Start of Dataset records
import Literature.Barriers.ResolutionOfSingularities.ResidualOrderUnboundedBounds
import HarnessLib

/-!
# Hauser–Perlega's first example (characteristic 2): the stages of one cycle

`Literature/Barriers/ResolutionOfSingularities/ResidualOrderUnboundedExample1.lean` — the seven
blow-up stages (1)–(7) of the FIRST EXAMPLE of Hauser–Perlega [cite: HauserPerlega2019, §4]
("Field of characteristic `p = 2`, `n = 5`, `ord f = 8`", variables `x, y, u, v, w` = indices
`0, 1, 2, 3, 4`), each as a theorem `Shape_before F → Shape_after (blowupStep 8 j t F)` over any
commutative ring of characteristic `2`.

## The printed cycle (TeX source of arXiv:1802.05010v1, §4; note the macro `\y = u`)

(0) `F = x^{8a+4} y^{8b+4} u^{8r} w^{8s−d}·(w^d(λ + u^{2d+6}Q) + x^{d+1}u^{2d+6}A)`, residual order `d`
(`d` even, `A, B` units, `Q` arbitrary, `λ ≠ 0`);
(1) `x`-chart, `y ↦ y+1`, `u ↦ u+1`, cleaning: `x^{8a} w^{8s−d}(w^d y^4 B + w^d x^{2d+6} Q + x^{2d+7} A)`;
(2) `x`-chart: `x^{8a+4} w^{8s−d}(w^d y^4 B + x^{d+3} A)`;
(3) `u`-chart: `x^{8a+4} u^{8r+7} w^{8s−d}(w^d y^4 u B + x^{d+3} A)`;
(4) `d/2` times `v`-chart: `… v^{(8a+8r+8s+6)d/2} …(w^d y^4 u v^d B + x^{d+3} A)`;
(5) `w`-chart, `y ↦ y+1`, `v ↦ v+1`: `x^{8a+4} u^{8r+7} w^{8s−(d+2)}(w^{d+2} u B + x^{d+3} A)`;
(6) `u`-chart: `x^{8a+4} u^{8r+4} w^{8s−(d+2)}(w^{d+2} B + x^{d+3} A)`;
(7) `2d+10` times `y`-chart: `x^{8a+4} y^{8b} u^{8r+4} w^{8s−(d+2)}(w^{d+2}(λ + y^{2d+10}Q) + x^{d+3}y^{2d+10}A)`,
"again the same form as the starting equation (exchanging `y` with `u` and `b` with `r`), with the
exception of `d` being raised to `d + 2`".

## Lean rendering

A shape `ShapeN d …` records (i) a REGION containing the support of `F` — a finite union of
translated orthants `M + c + ℕ⁵` and exact points, transcribing the displayed formula with
`A, B, Q` arbitrary (e.g. `x^{d+3}A·M` ↦ the orthant `{e ≥ M + (d+3,0,0,0,0)}`), the exceptional
monomial `M = (ex, ey, eu, ev, ew)` being given by raw exponents with their residues mod `8`
(`8a+4 ↦ ex ≡ 4`, `8s − d ↦ ew` with `ew + d ≡ 0`, …) — and (ii) the non-vanishing of the
coefficients of the KEY monomials (`λ·M w^d`, the constant terms of the units `A`, `B`).
The passage from a stage to the next is `blowupStep` (`ResidualOrderUnboundedBlowup.lean`);
orders and residual orders are read off the shapes in `ResidualOrderUnboundedExample1Cycle.lean`.
-/

noncomputable section
import Literature.AlgebraicGeometry.Resolution.ChowLemmaProofs
import Literature.AlgebraicGeometry.Resolution.ResolutionOfSingularities
import Literature.AlgebraicGeometry.Motives.ProjectiveDescentNormProofs
import Mathlib.AlgebraicGeometry.Morphisms.Immersion
import HarnessLib

/-!
# Finite subsets of a quasi-projective scheme lie in affine opens

Topic `Literature/AlgebraicGeometry/Resolution` (consumer: the Chow reduction of crux lines that need
`X` quasi-projective, e.g. `SeparableGalois.GaloisQuotientModels`). For a scheme `X` admitting an IMMERSION `ι : X ↪ ℙⁿ_k`
(a quasi-projective `k`-scheme) every finite set of points of `X` lies in an affine open subscheme
(Mumford, *Abelian Varieties*, §7, Remark p. 69; Liu, *Algebraic Geometry and Arithmetic Curves*,
Prop. 3.3.36 (b)). The projective case (closed immersion) is
`IsProjectiveOver.finiteSubsetsInAffineOpens` (`SymmetricPowerProjective.lean`); the present file
does the locally closed case, which is what Chow's lemma (`ChowLemmaIntegral`) delivers.

Proof: the immersion factors as the closed immersion `ι.liftCoborder` into the open
`Ω = ι.coborderRange ⊆ ℙⁿ_k` (Mathlib); graded prime avoidance
(`GradedPrimeAvoidance.exists_form_basicOpen`, applied to the identity of `ℙⁿ_k`) gives a form `F`
of positive degree with `ι(S) ⊆ D₊(F) ⊆ Ω`; `D₊(F)` is affine, hence so is the open `D₊(F)` of `Ω`
and its preimage `ι⁻¹ D₊(F)` under the closed (affine) immersion `ι.liftCoborder`.

## References
* D. Mumford, *Abelian Varieties* (1970), §7, Remark p. 69. [MumfordAV1970]
* Q. Liu, *Algebraic Geometry and Arithmetic Curves* (2002), Prop. 3.3.36 (b). [Liu2002]
-/

noncomputable section

open CategoryTheory AlgebraicGeometry TopologicalSpace

namespace Literature.AlgebraicGeometry.Resolution

universe u

/-- **Finite subsets of a scheme immersed in `ℙⁿ_k` lie in affine opens** (Mumford AV §7 Rem.
p. 69; Liu 3.3.36 (b)): for an immersion `ι : X ⟶ ℙⁿ_k` and a finite `S ⊆ X` there is an affine
open `U ⊆ X` containing `S` — namely `ι⁻¹ D₊(F)` for a form `F` of positive degree through no point
of `ι(S)` and vanishing on the boundary of `ι(X)` (graded prime avoidance).
[cite: Liu2002, Prop. 3.3.36 (b)] -/
theorem exists_isAffineOpen_finset_subset_of_isImmersion {k : Type u} [Field k] {n : ℕ}
    {X : Scheme.{u}} (ι : X ⟶ (Motives.projectiveSpace n k).left) [IsImmersion ι]
    (S : Finset X) : ∃ U : X.Opens, IsAffineOpen U ∧ (↑S : Set X) ⊆ U := by
  classical
  let 𝒜 := MvPolynomial.homogeneousSubmodule (Fin (n + 1)) k
  letI : GradedAlgebra 𝒜 := MvPolynomial.gradedAlgebra (σ := Fin (n + 1)) (R := k)
  let r : X ⟶ Proj 𝒜 := ι
  haveI : IsImmersion r := inferInstanceAs (IsImmersion ι)
  have hΩ : ∀ t ∈ S.image r.base, t ∈ r.coborderRange := by
    intro t ht
    obtain ⟨x, -, rfl⟩ := Finset.mem_image.mp ht
    exact subset_coborder ⟨x, rfl⟩
  obtain ⟨m, F, hm, hF, hT, hle⟩ := Motives.GradedPrimeAvoidance.exists_form_basicOpen 𝒜
    (𝟙 (Proj 𝒜)) Function.injective_id IsClosedMap.id (S.image r.base) r.coborderRange hΩ
  have hle' : Proj.basicOpen 𝒜 F ≤ r.coborderRange := by simpa using hle
  refine ⟨r ⁻¹ᵁ Proj.basicOpen 𝒜 F, ?_, ?_⟩
  · have hD : IsAffineOpen (Proj.basicOpen 𝒜 F) := Proj.isAffineOpen_basicOpen 𝒜 F hF hm
    have hV : IsAffineOpen (r.coborderRange.ι ⁻¹ᵁ Proj.basicOpen 𝒜 F) := by
      rw [← r.coborderRange.ι.isAffineOpen_iff_of_isOpenImmersion,
        Scheme.Hom.image_preimage_eq_opensRange_inf, Scheme.Opens.opensRange_ι,
        inf_eq_right.mpr hle']
      exact hD
    have hpre : r.liftCoborder ⁻¹ᵁ (r.coborderRange.ι ⁻¹ᵁ Proj.basicOpen 𝒜 F) =
        r ⁻¹ᵁ Proj.basicOpen 𝒜 F := by
      rw [← Scheme.Hom.comp_preimage, Scheme.Hom.liftCoborder_ι]
    rw [← hpre]
    exact hV.preimage r.liftCoborder
  · intro x hx
    exact hT (r.base x) (Finset.mem_image_of_mem _ hx)

/-- **Chow + graded prime avoidance**: every integral separated scheme of finite type over a field
receives a proper birational morphism from an integral scheme, separated and of finite type over the
field, all of whose finite subsets lie in affine opens (the quasi-projective Chow cover,
`ChowLemmaIntegral`, proved in tree, followed by
`exists_isAffineOpen_finset_subset_of_isImmersion`). [cite: GortzWedhorn2020, Thm 13.100] -/
theorem exists_isBirational_finsetsInAffineOpens {k : Type u} [Field k] (X : Scheme.{u})
    [IsIntegral X] (f : X ⟶ Spec (.of k)) [IsSeparated f] [LocallyOfFiniteType f]
    [QuasiCompact f] :
    ∃ (X' : Scheme.{u}) (_ : IsIntegral X') (π : X' ⟶ X), IsProper π ∧
      IsBirational π ∧
      (∀ S : Finset X', ∃ U : X'.Opens, IsAffineOpen U ∧ (↑S : Set X') ⊆ U) := by
  obtain ⟨m, X', π, ι, hiX, hι, hπ, -, -, hbir⟩ :=
    ChowLemmaIntegral_holds k X f ‹_› ‹_› ‹_› ‹_›
  haveI := hι
  exact ⟨X', hiX, π, hπ, hbir, exists_isAffineOpen_finset_subset_of_isImmersion ι⟩

end Literature.AlgebraicGeometry.Resolution

end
End of Dataset records
◆ What the task asks ◆
Report all lines in the records that include the string "stages".

◆ Answer box ◆
# Hauser–Perlega's first example (characteristic 2): the stages of one cycle
blow-up stages (1)–(7) of the FIRST EXAMPLE of Hauser–Perlega [cite: HauserPerlega2019, §4]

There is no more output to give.